What our knowledge does allow us to do is recognize the sources of our baser emotions and rise above them. We now know what love has programmed us to feel, it’s up to us to decide how to use that information to act. We can use our understanding of love to make choices that go against our urges in the short-term (such as hooking up with an ex because we’re lonely) and instead make choices that make us happier in the long run (such as having realistic expectations of what love is and how to find it).
In many ways, understanding love deepens our appreciation for it. It is truly one of the most powerful forces in the universe because it is the reason we are all here in the first place.
[1] If you haven’t heard about this book by now, I highly recommend Thinking, Fast and Slow by Daniel Kahneman
[2] I think now is a good time to put a few caveats.
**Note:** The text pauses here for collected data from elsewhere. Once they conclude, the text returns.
import Summits.MatrixMultiplication.MatrixMultiplication.Theorems.AbelianSTPPCensusTAStatFDefs

/-!
# T_A static certificate, range `6780 … 6833` (t*-indexed linear checker with the k-member tree at `τ = 2371/1000`): kernel evaluation, the completeness of the bucket lists, volumes `3151 … 3200` (small volume chunks: the kernel recursion through the long low-`t` lists is bounded per theorem)

Cell mm-stpp (rung F-M1), tier T_A = «beat `2.371`, the record exponent (ADVXXZ'25 / DEK+26 rounded)»; checker in `AbelianSTPPCensusTAStatFDefs.lean`, table and bucket lists in `AbelianSTPPCensusTAStatFData.lean`
(pattern: theory g12's `AbelianSTPPCensusTAStatDDom*/DCk*.lean`).  `decide` with kernel reduction (standard axioms; no `native_decide`), `Elab.async false`;
consumed by `TAStatF.checkV_sound` / `TAStatF.domV_sound` / `TAStatF.m2V_sound` in the leaf `AbelianSTPPCensusLeafTA6833Closed.lean`.
WHAT THIS IS NOT: arithmetic on shape lists only; no statement about STPP families or `ω`.
-/

set_option linter.dupNamespace false
set_option autoImplicit false
set_option Elab.async false

namespace Summit.MatrixMultiplication.MatrixMultiplication.Theorems.TAStatF

set_option maxHeartbeats 0 in
/-- Completeness chunk: every sorted candidate shape of the volumes `3151 … 3200` lies in the list of the bucket of its `a·b` (443 shapes). [original] -/
theorem m2c3151 : TAStatF.m2V 50 3151 = true := by decide +kernel

end Summit.MatrixMultiplication.MatrixMultiplication.Theorems.TAStatF
/-- The drift states of `S₇` have weighted norm `(E₁² + E₁E₂ + E₂²)/9 ≤ 1/3`. [folklore] -/
theorem drift_sq_le {E₁ E₂ : ℤ}
    (hE : ((E₁ = 0 ∧ E₂ = 0) ∨ (E₁ = 1 ∧ E₂ = 1) ∨ (E₁ = -1 ∧ E₂ = -1) ∨ (E₁ = -2 ∧ E₂ = 1) ∨ (E₁ = -1 ∧ E₂ = 2) ∨ (E₁ = 1 ∧ E₂ = -2) ∨ (E₁ = 2 ∧ E₂ = -1))) :
    ((2 * (E₁ : ℝ) + E₂) / 6) ^ 2 + 3 / 4 * ((E₂ : ℝ) / 3) ^ 2 ≤ 1 / 3 := by
  rcases hE with ⟨rfl, rfl⟩ | ⟨rfl, rfl⟩ | ⟨rfl, rfl⟩ | ⟨rfl, rfl⟩ | ⟨rfl, rfl⟩ | ⟨rfl, rfl⟩ | ⟨rfl, rfl⟩ <;>
  norm_num

/-- Cauchy–Schwarz for the weighted form `x₁y₁ + (3/4) x₂y₂`. [folklore] -/
theorem weighted_cs (X Y e f : ℝ) :
    (X * e + 3 / 4 * Y * f) ^ 2 ≤ (X ^ 2 + 3 / 4 * Y ^ 2) * (e ^ 2 + 3 / 4 * f ^ 2) := by
  nlinarith [sq_nonneg (X * f - Y * e)]

/-- The quadratic-form step of the length estimate: `n + (231/200) ρ ≤ (17/10) d` when
`d² = ρ² + (2/3) n²`. [folklore] -/
theorem climb_plus_plane_le {n ρ d : ℝ} (hn : 0 ≤ n) (hρ : 0 ≤ ρ) (hd : 0 ≤ d)
    (h : d ^ 2 = ρ ^ 2 + 2 / 3 * n ^ 2) : n + 231 / 200 * ρ ≤ 17 / 10 * d := by
  have h1 : (n + 231 / 200 * ρ) ^ 2 ≤ (17 / 10 * d) ^ 2 := by nlinarith [sq_nonneg (n - 5 / 4 * ρ)]
  exact (pow_le_pow_iff_left₀ (by positivity) (by positivity) two_ne_zero).1 h1



/-- **The length estimate** (pure real arithmetic).  With `d² = X² + (3/4)Y² + (2/3)n²`, an
in-layer offset `(a, b)` with `a + b/2 = X − e`, `b = Y − f`, drift `e² + (3/4)f² ≤ 1/3` and
hexagonal count `3 num² ≤ 16 (a² + ab + b²)`: `n + (num + 1)/2 ≤ (17/10) d + 2`
(Cauchy–Schwarz gives `a² + ab + b² ≤ (ρ + 1/√3)²`, `ρ² = X² + (3/4)Y²`, and
`n + (231/200) ρ ≤ (17/10) d`). [folklore] -/
theorem walkLength_real {X Y e f a b n num d : ℝ} (hn : 0 ≤ n) (hnum0 : 0 ≤ num) (hd0 : 0 ≤ d)
    (hdrift : e ^ 2 + 3 / 4 * f ^ 2 ≤ 1 / 3) (ha : a + b / 2 = X - e) (hb : b = Y - f)
    (hhex : 3 * num ^ 2 ≤ 16 * (a ^ 2 + a * b + b ^ 2))
    (hd2 : d ^ 2 = X ^ 2 + 3 / 4 * Y ^ 2 + 2 / 3 * n ^ 2) :
    n + (num + 1) / 2 ≤ 17 / 10 * d + 2 := by
  have hN2 : a ^ 2 + a * b + b ^ 2 = (X - e) ^ 2 + 3 / 4 * (Y - f) ^ 2 := by
    have : a = X - e - b / 2 := by linarith
    rw [this, hb]; ring
  obtain ⟨ρ, hρ⟩ : ∃ ρ : ℝ, ρ = Real.sqrt (X ^ 2 + 3 / 4 * Y ^ 2) := ⟨_, rfl⟩
  have hρ0 : 0 ≤ ρ := by rw [hρ]; exact Real.sqrt_nonneg _
  have hρ2 : ρ ^ 2 = X ^ 2 + 3 / 4 * Y ^ 2 := by rw [hρ]; exact Real.sq_sqrt (by positivity)
  obtain ⟨τ, hτ⟩ : ∃ τ : ℝ, τ = Real.sqrt (e ^ 2 + 3 / 4 * f ^ 2) := ⟨_, rfl⟩
  have hτ0 : 0 ≤ τ := by rw [hτ]; exact Real.sqrt_nonneg _
  have hτ2 : τ ^ 2 = e ^ 2 + 3 / 4 * f ^ 2 := by rw [hτ]; exact Real.sq_sqrt (by positivity)
  have hτle : τ ≤ 5774 / 10000 := by rw [hτ, Real.sqrt_le_left (by norm_num)]; linarith
  have hcs := weighted_cs X Y e f
  have hcs' : -(X * e + 3 / 4 * Y * f) ≤ ρ * τ := by
    have h1 : (X * e + 3 / 4 * Y * f) ^ 2 ≤ (ρ * τ) ^ 2 := by rw [mul_pow, hρ2, hτ2]; exact hcs
    have := abs_le_of_sq_le_sq h1 (by positivity)
    rw [abs_le] at this; linarith [this.1]
  have hN2' : a ^ 2 + a * b + b ^ 2 ≤ (ρ + τ) ^ 2 := by
    rw [hN2]
    have e1 : (X - e) ^ 2 + 3 / 4 * (Y - f) ^ 2 =
        (X ^ 2 + 3 / 4 * Y ^ 2) - 2 * (X * e + 3 / 4 * Y * f) + (e ^ 2 + 3 / 4 * f ^ 2) := by ring
    rw [e1, ← hρ2, ← hτ2]; nlinarith
  have hnum_le : num ≤ 231 / 100 * (ρ + τ) := by
    have h0 : 0 ≤ ρ + τ := by positivity
    have h1 : num ^ 2 ≤ (231 / 100 * (ρ + τ)) ^ 2 :=
      calc num ^ 2 ≤ 16 / 3 * (a ^ 2 + a * b + b ^ 2) := by linarith
        _ ≤ 16 / 3 * (ρ + τ) ^ 2 := by linarith [hN2']
        _ ≤ (231 / 100 * (ρ + τ)) ^ 2 := by nlinarith [sq_nonneg (ρ + τ)]
    exact (pow_le_pow_iff_left₀ hnum0 (by positivity) two_ne_zero).1 h1
  have hquad := climb_plus_plane_le hn hρ0 hd0 (by rw [hd2, hρ2])
  linarith

/-- **Contact walks in the model** (anchor of this file): two points of the stacking at distance
`≤ r` are joined by a walk of unit contacts of length `≤ (17/10) r + 2`. [folklore] -/
theorem exists_modelWalk :
    ∀ (s : ℤ → ℤ) (k i j k' i' j' : ℤ) (r : ℝ), IsHaggSeq s → dist (barlowPos 1 (Real.sqrt (2
    / 3)) s k i j) (barlowPos 1 (Real.sqrt (2 / 3)) s k' i' j') ≤ r → ∃ l : ℕ, (l : ℝ) ≤ 17 / 10
    * r + 2 ∧ ∃ g : ℕ → EuclideanSpace ℝ (Fin 3), g 0 = barlowPos 1 (Real.sqrt (2 / 3)) s k i j ∧
    g l = barlowPos 1 (Real.sqrt (2 / 3)) s k' i' j' ∧ ∀ t : ℕ, t < l → g t ∈ barlowStacking 1
    (Real.sqrt (2 / 3)) s ∧ g (t + 1) ∈ barlowStacking 1 (Real.sqrt (2 / 3)) s ∧ dist (g t) (g (t
    + 1)) = 1 := by
  intro s k i j k' i' j' r hs hd
  -- Phase 1: climb to layer `k'`
  set n : ℕ := (k' - k).natAbs with hn_def
  obtain ⟨i₁, j₁, hE, g₁, hg₁0, hg₁n, hst₁⟩ :
      ∃ i₁ j₁ : ℤ, ((3 * (i₁ - i) + (haggLabel s k' - haggLabel s k) = 0 ∧ 3 * (j₁ - j) + (haggLabel s k' - haggLabel s k) = 0) ∨
        (3 * (i₁ - i) + (haggLabel s k' - haggLabel s k) = 1 ∧ 3 * (j₁ - j) + (haggLabel s k' - haggLabel s k) = 1) ∨
        (3 * (i₁ - i) + (haggLabel s k' - haggLabel s k) = -1 ∧ 3 * (j₁ - j) + (haggLabel s k' - haggLabel s k) = -1) ∨
        (3 * (i₁ - i) + (haggLabel s k' - haggLabel s k) = -2 ∧ 3 * (j₁ - j) + (haggLabel s k' - haggLabel s k) = 1) ∨
        (3 * (i₁ - i) + (haggLabel s k' - haggLabel s k) = -1 ∧ 3 * (j₁ - j) + (haggLabel s k' - haggLabel s k) = 2) ∨
        (3 * (i₁ - i) + (haggLabel s k' - haggLabel s k) = 1 ∧ 3 * (j₁ - j) + (haggLabel s k' - haggLabel s k) = -2) ∨
        (3 * (i₁ - i) + (haggLabel s k' - haggLabel s k) = 2 ∧ 3 * (j₁ - j) + (haggLabel s k' - haggLabel s k) = -1)) ∧
      ∃ g : ℕ → EuclideanSpace ℝ (Fin 3), g 0 = barlowPos 1 (Real.sqrt (2 / 3)) s k i j ∧
        g n = barlowPos 1 (Real.sqrt (2 / 3)) s k' i₁ j₁ ∧
        ∀ t : ℕ, t < n → g t ∈ barlowStacking 1 (Real.sqrt (2 / 3)) s ∧
          g (t + 1) ∈ barlowStacking 1 (Real.sqrt (2 / 3)) s ∧ dist (g t) (g (t + 1)) = 1 := by
    rcases le_total k k' with hkk | hkk
    · have ek : k + (n : ℤ) = k' := by omega
      have := exists_climb_up hs k i j k i j n (Or.inl ⟨by ring, by ring⟩)
      rw [ek] at this
      exact this
    · have ek : k - (n : ℤ) = k' := by omega
      have := exists_climb_down hs k i j k i j n (Or.inl ⟨by ring, by ring⟩)
      rw [ek] at this
      exact this
  -- Phase 2: walk inside layer `k'`
  set num : ℕ := (i' - i₁).natAbs + (j' - j₁).natAbs + (i' - i₁ + (j' - j₁)).natAbs with hnum
  obtain ⟨l₂, hl₂, g₂, hg₂0, hg₂l, hst₂⟩ :=
    exists_planeWalk hs k' ((num + 1) / 2) i₁ j₁ i' j' (by omega)
  -- concatenation
  refine ⟨n + l₂, ?_, fun t => if t ≤ n then g₁ t else g₂ (t - n), by simp [hg₁0], ?_, ?_⟩
  rotate_left
  · show (if n + l₂ ≤ n then g₁ (n + l₂) else g₂ (n + l₂ - n)) = _
    by_cases hl0 : l₂ = 0
    · subst hl0
      rw [if_pos (by omega), add_zero, hg₁n, ← hg₂0]; exact hg₂l
    · rw [if_neg (by omega), show n + l₂ - n = l₂ by omega, hg₂l]
  · intro t ht
    show (if t ≤ n then g₁ t else g₂ (t - n)) ∈ _ ∧ (if t + 1 ≤ n then g₁ (t + 1) else g₂ (t + 1 - n)) ∈ _ ∧
      dist (if t ≤ n then g₁ t else g₂ (t - n)) (if t + 1 ≤ n then g₁ (t + 1) else g₂ (t + 1 - n)) = 1
    by_cases htn : t < n
    · rw [if_pos (by omega), if_pos (by omega)]; exact hst₁ t htn
    · by_cases hte : t = n
      · rw [hte, if_pos le_rfl, if_neg (by omega), hg₁n, ← hg₂0, show n + 1 - n = 0 + 1 by omega]
        exact hst₂ 0 (by omega)
      · rw [if_neg (by omega), if_neg (by omega), show t + 1 - n = t - n + 1 by omega]
        exact hst₂ (t - n) (by omega)
  · -- the length estimate
    have hsq := dist_barlowPos_sq 1 (Real.sqrt (2 / 3)) s k i j k' i' j'
    have h23 : Real.sqrt (2 / 3) ^ 2 = 2 / 3 := Real.sq_sqrt (by norm_num)
    have h3 : Real.sqrt 3 ^ 2 = 3 := Real.sq_sqrt (by norm_num)
    have en : ((n : ℤ) : ℝ) = |(k' : ℝ) - k| := by
      rw [hn_def, Int.natCast_natAbs, Int.cast_abs, Int.cast_sub]
    have hd2 : dist (barlowPos 1 (Real.sqrt (2 / 3)) s k i j) (barlowPos 1 (Real.sqrt (2 / 3)) s k' i' j') ^ 2 =
        (((i' : ℝ) - i) + ((j' : ℝ) - j) / 2 + ((haggLabel s k' : ℝ) - haggLabel s k) / 2) ^ 2 +
        3 / 4 * (((j' : ℝ) - j) + ((haggLabel s k' : ℝ) - haggLabel s k) / 3) ^ 2 + 2 / 3 * ((n : ℝ)) ^ 2 := by
      have en2 : ((n : ℝ)) ^ 2 = ((k : ℝ) - k') ^ 2 := by
        rw [show ((n : ℝ)) = ((n : ℤ) : ℝ) by norm_cast, en, sq_abs]; ring
      rw [hsq, en2, mul_pow (((k : ℝ) - k')), h23, one_mul, mul_pow, div_pow, mul_pow, h3]; ring
    have hdrift := drift_sq_le hE
    have hhex : 3 * ((num : ℝ)) ^ 2 ≤ 16 * ((((i' - i₁ : ℤ) : ℝ)) ^ 2 + ((i' - i₁ : ℤ) : ℝ) * ((j' - j₁ : ℤ) : ℝ) +
        (((j' - j₁ : ℤ) : ℝ)) ^ 2) := by
      have hnumR : ((num : ℝ)) = |((i' - i₁ : ℤ) : ℝ)| + |((j' - j₁ : ℤ) : ℝ)| + |((i' - i₁ : ℤ) : ℝ) + ((j' - j₁ : ℤ) : ℝ)| := by
        rw [hnum]; push_cast [Nat.cast_natAbs, Int.cast_abs]; ring_nf
      rw [hnumR]; exact_mod_cast hexNorm_sq_le (i' - i₁) (j' - j₁)
    have hl₂R : (l₂ : ℝ) ≤ ((num : ℝ) + 1) / 2 := by
      have h1 : (l₂ : ℝ) ≤ (((num + 1) / 2 : ℕ) : ℝ) := by exact_mod_cast hl₂
      refine h1.trans ?_
      have h2 := Nat.cast_div_le (m := num + 1) (n := 2) (α := ℝ)
      push_cast at h2 ⊢; linarith
    have key := walkLength_real (Nat.cast_nonneg n) (Nat.cast_nonneg num) dist_nonneg hdrift
      (X := ((i' : ℝ) - i) + ((j' : ℝ) - j) / 2 + ((haggLabel s k' : ℝ) - haggLabel s k) / 2)
      (Y := ((j' : ℝ) - j) + ((haggLabel s k' : ℝ) - haggLabel s k) / 3)
      (a := ((i' - i₁ : ℤ) : ℝ)) (b := ((j' - j₁ : ℤ) : ℝ)) (by push_cast; ring) (by push_cast; ring) hhex hd2
    push_cast
    linarith [key, hl₂R, hd]
import Literature.Computability.QuantumComplexity.F2PolynomialFourierTailsLevelKProofs
import Literature.Computability.Complexity.HadamardPCP
import HarnessLib

/-!
# The polar form of a quadratic `𝔽₂`-valued function, and the bridge from Boolean data

Topic `Literature/Computability/QuantumComplexity` (written for the dequantizer of cubic 2-fold
Forrelation, route `QuantumAdvantage/CubicForrelation`, on top of the tree's derivative calculus of
`F2PolynomialFourierTailsLevelKProofs.lean`: `CHHL2018.der a G (x) = G(x ⊕ a) + G(x)`,
`CHHL2018.lowDeg n d` = functions all of whose `(d+1)`-fold derivatives vanish, the bridge
`CHHL2018.eval_mem_lowDeg` from `MvPolynomial`s of total degree `≤ d`).

For `Q : {0,1}ⁿ → 𝔽₂` the **polar form** is `B_Q(x,y) = Q(x ⊕ y) + Q(x) + Q(y) + Q(0)`
(MacWilliams–Sloane Ch. 15 §2; Carlet 2020 §5.2, the "associated symplectic form"). This file
proves what the exact Fourier sampler of quadratic phase functions uses:

* `polar_comm`, `polar_self`, `polar_zero_right` (symmetric, alternating), and the identity
  `polar_add_left_defect`: the additivity defect `B(x⊕x',y)+B(x,y)+B(x',y)` is the third derivative
  `D_x D_{x'} D_y Q (0)`; hence for `Q ∈ lowDeg n 2` the polar form is additive in each argument
  (`polar_add_left`, `polar_add_right` — bilinear over `𝔽₂`), and `Q(x⊕d)+Q(x) = B(x,d)+Q(d)+Q(0)`
  (`shift_add_eq_polar`);
* Boolean data: `toZFun f = toZ ∘ f` (the tree's `BLR.toZ`), `toZFun_xor_xorVec` (the Boolean
  derivative `f ⊕ f(· ⊕ h)` reads as `der h`), and `toZFun_mem_lowDeg_of_poly`: a function
  represented on the cube by a polynomial of total degree `≤ d` — the shape of
  `IsDegLeFun d` in `CubicForrelation.lean` — lies in `lowDeg n d`; so the derivative of a cubic is
  in `lowDeg n 2` (`der_toZFun_mem_lowDeg_two_of_cubic`).

## References

* F. J. MacWilliams, N. J. A. Sloane, *The Theory of Error-Correcting Codes*, 1977, Ch. 15 §2
  (quadratic forms over `GF(2)`, the associated alternating bilinear form). [MacWilliamsSloane1977]
* C. Carlet, *Boolean Functions for Cryptography and Coding Theory*, CUP 2020, §2.2.2 (derivatives
  lower the algebraic degree), §5.2 (quadratic functions). [Carlet2020]
-/

namespace Literature.Computability.QuantumComplexity

namespace QuadPolar

open Finset CHHL2018
open Literature.Computability.Complexity.LowDegree (xorVec xorVec_apply xorVec_xorVec_cancel)
open Literature.Computability.Complexity.BLR (toZ toZ_xor toZ_injective)
open Literature.Computability.Complexity (Multilinear.boolPt)

variable {n : ℕ}

/-! ### Small algebra of `xorVec` -/

/-- `x ⊕ y = y ⊕ x`. [folklore] -/
theorem xorVec_comm (x y : Fin n → Bool) : xorVec x y = xorVec y x := by
  funext i; simp [Bool.xor_comm]

/-- `x ⊕ x = 0`. [folklore] -/
@[simp] theorem xorVec_self (x : Fin n → Bool) : xorVec x x = fun _ => false := by
  funext i; simp

/-- `x ⊕ 0 = x`. [folklore] -/
@[simp] theorem xorVec_zero_right (x : Fin n → Bool) : xorVec x (fun _ => false) = x := by
  funext i; simp

/-- `0 ⊕ x = x`. [folklore] -/
@[simp] theorem xorVec_zero_left (x : Fin n → Bool) : xorVec (fun _ => false) x = x := by
  funext i; simp

/-- `2 = 0` in `𝔽₂`. [folklore] -/
theorem two_eq_zero : (2 : ZMod 2) = 0 := rfl

/-! ### The polar form -/

/-- The polar form `B_Q(x, y) = Q(x ⊕ y) + Q(x) + Q(y) + Q(0)`. [cite: MacWilliamsSloane1977, Ch. 15 §2] -/
def polar (Q : (Fin n → Bool) → ZMod 2) (x y : Fin n → Bool) : ZMod 2 := Q (xorVec x y) + Q x + Q y + Q (fun _ => false)

/-- The polar form is symmetric. [cite: MacWilliamsSloane1977, Ch. 15 §2] -/
theorem polar_comm (Q : (Fin n → Bool) → ZMod 2) (x y : Fin n → Bool) : polar Q x y = polar Q y x := by
  unfold polar; rw [xorVec_comm]; ring

/-- The polar form is alternating. [cite: MacWilliamsSloane1977, Ch. 15 §2] -/
theorem polar_self (Q : (Fin n → Bool) → ZMod 2) (x : Fin n → Bool) : polar Q x x = 0 := by
  unfold polar; rw [xorVec_self]
  linear_combination (Q x + Q (fun _ => false)) * two_eq_zero

/-- The polar form vanishes against `0`. [folklore] -/
theorem polar_zero_right (Q : (Fin n → Bool) → ZMod 2) (x : Fin n → Bool) : polar Q x (fun _ => false) = 0 := by
  unfold polar; rw [xorVec_zero_right]
  linear_combination (Q x + Q (fun _ => false)) * two_eq_zero

/-- **The additivity defect of the polar form is a third derivative at `0`.** [cite: Carlet2020, §2.2.2] -/
theorem polar_add_left_defect (Q : (Fin n → Bool) → ZMod 2) (x x' y : Fin n → Bool) :
    polar Q (xorVec x x') y + polar Q x y + polar Q x' y = der x (der x' (der y Q)) (fun _ => false) := by
  simp only [polar, der_apply, xorVec_zero_left]
  linear_combination (Q y + Q (fun _ => false)) * two_eq_zero

/-- Three derivatives kill a function of degree `≤ 2`. [cite: Carlet2020, §2.2.2] -/
theorem der_der_der_eq_zero {Q : (Fin n → Bool) → ZMod 2} (hQ : Q ∈ lowDeg n 2) (a b c : Fin n → Bool) :
    der a (der b (der c Q)) = 0 :=
  der_eq_zero_of_mem_lowDeg_zero (mem_lowDeg_succ.1 (mem_lowDeg_succ.1 hQ c) b) a

/-- **For a quadratic function the polar form is additive on the left** (bilinear over `𝔽₂`).
[cite: MacWilliamsSloane1977, Ch. 15 §2] -/
theorem polar_add_left {Q : (Fin n → Bool) → ZMod 2} (hQ : Q ∈ lowDeg n 2) (x x' y : Fin n → Bool) :
    polar Q (xorVec x x') y = polar Q x y + polar Q x' y := by
  have h := polar_add_left_defect Q x x' y
  rw [der_der_der_eq_zero hQ, Pi.zero_apply] at h
  linear_combination h - (polar Q x y + polar Q x' y) * two_eq_zero

/-- … and on the right. [cite: MacWilliamsSloane1977, Ch. 15 §2] -/
theorem polar_add_right {Q : (Fin n → Bool) → ZMod 2} (hQ : Q ∈ lowDeg n 2) (x y y' : Fin n → Bool) :
    polar Q x (xorVec y y') = polar Q x y + polar Q x y' := by
  rw [polar_comm, polar_add_left hQ, polar_comm Q y, polar_comm Q y']

/-- **The shift through the polar form**: `Q(x ⊕ d) + Q(x) = B_Q(x,d) + Q(d) + Q(0)`.
[cite: MacWilliamsSloane1977, Ch. 15 §2] -/
theorem shift_add_eq_polar (Q : (Fin n → Bool) → ZMod 2) (x d : Fin n → Bool) :
    Q (xorVec x d) + Q x = polar Q x d + Q d + Q (fun _ => false) := by
  unfold polar
  linear_combination (-(Q d + Q (fun _ => false))) * two_eq_zero

/-! ### Boolean data -/

/-- A Boolean function read in `𝔽₂` (through the tree's `BLR.toZ`). [folklore] -/
def toZFun (f : (Fin n → Bool) → Bool) : (Fin n → Bool) → ZMod 2 := fun x => toZ (f x)

/-- Unfolding `toZFun`. [folklore] -/
@[simp] theorem toZFun_apply (f : (Fin n → Bool) → Bool) (x : Fin n → Bool) : toZFun f x = toZ (f x) := rfl

/-- Reading `[z = 1]` back in `𝔽₂` gives `z`. [folklore] -/
theorem toZ_decide_eq_one (z : ZMod 2) : toZ (decide (z = 1)) = z := by
  fin_cases z <;> rfl

/-- **The Boolean derivative reads as `der`**: `[f(x) ⊕ f(x ⊕ h)] = D_h [f] (x)`. [cite: Carlet2020, §2.2.2] -/
theorem toZFun_xor_xorVec (f : (Fin n → Bool) → Bool) (h : Fin n → Bool) :
    toZFun (fun x => (f x ^^ f (xorVec x h))) = der h (toZFun f) := by
  funext x; simp [toZFun, toZ_xor, add_comm]

/-- **Bridge from polynomial representations**: if `f x = [p(x) = 1]` on the cube for a polynomial of
total degree `≤ d` over `𝔽₂` (the shape of `IsDegLeFun d f`), then `[f] ∈ lowDeg n d`.
[cite: Carlet2020, §2.2.1] -/
theorem toZFun_mem_lowDeg_of_poly {d : ℕ} {f : (Fin n → Bool) → Bool} (p : MvPolynomial (Fin n) (ZMod 2))
    (hp : p.totalDegree ≤ d)
    (hf : ∀ x, f x = decide (MvPolynomial.eval (fun j => if x j then (1 : ZMod 2) else 0) p = 1)) :
    toZFun f ∈ lowDeg n d := by
  have e : toZFun f = fun x => MvPolynomial.eval (Multilinear.boolPt x) p := by
    funext x; rw [toZFun_apply, hf x, toZ_decide_eq_one]; rfl
  rw [e]; exact eval_mem_lowDeg p hp

/-- **The derivative of a cubic is quadratic**: for `f` of degree `≤ 3` (polynomial form), every
Boolean derivative `x ↦ f(x) ⊕ f(x ⊕ h)` reads in `lowDeg n 2`. [cite: Carlet2020, §2.2.2] -/
theorem der_toZFun_mem_lowDeg_two_of_cubic {f : (Fin n → Bool) → Bool} (p : MvPolynomial (Fin n) (ZMod 2))
    (hp : p.totalDegree ≤ 3)
    (hf : ∀ x, f x = decide (MvPolynomial.eval (fun j => if x j then (1 : ZMod 2) else 0) p = 1))
    (h : Fin n → Bool) : toZFun (fun x => (f x ^^ f (xorVec x h))) ∈ lowDeg n 2 := by
  rw [toZFun_xor_xorVec]
  exact mem_lowDeg_succ.1 (toZFun_mem_lowDeg_of_poly p hp hf) h

end QuadPolar

end Literature.Computability.QuantumComplexity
First, the majority of the article will focus on romantic love though I recognize other types of love exist (familial, friends, country, etc.). Also, this is usually the point in my article where some people will bring up phenomena that seemingly contradict an evolutionarily-based view of love (e.g. “What about gay people?” “What about people who don’t want to have kids?”). Here are articles on some theories regarding those phenomena but what I will say is that just because science hasn’t figured everything out yet doesn’t necessarily mean that the theory is disproved. The vastly generally accepted point of view in the scientific community is that evolution is how we are the way we are.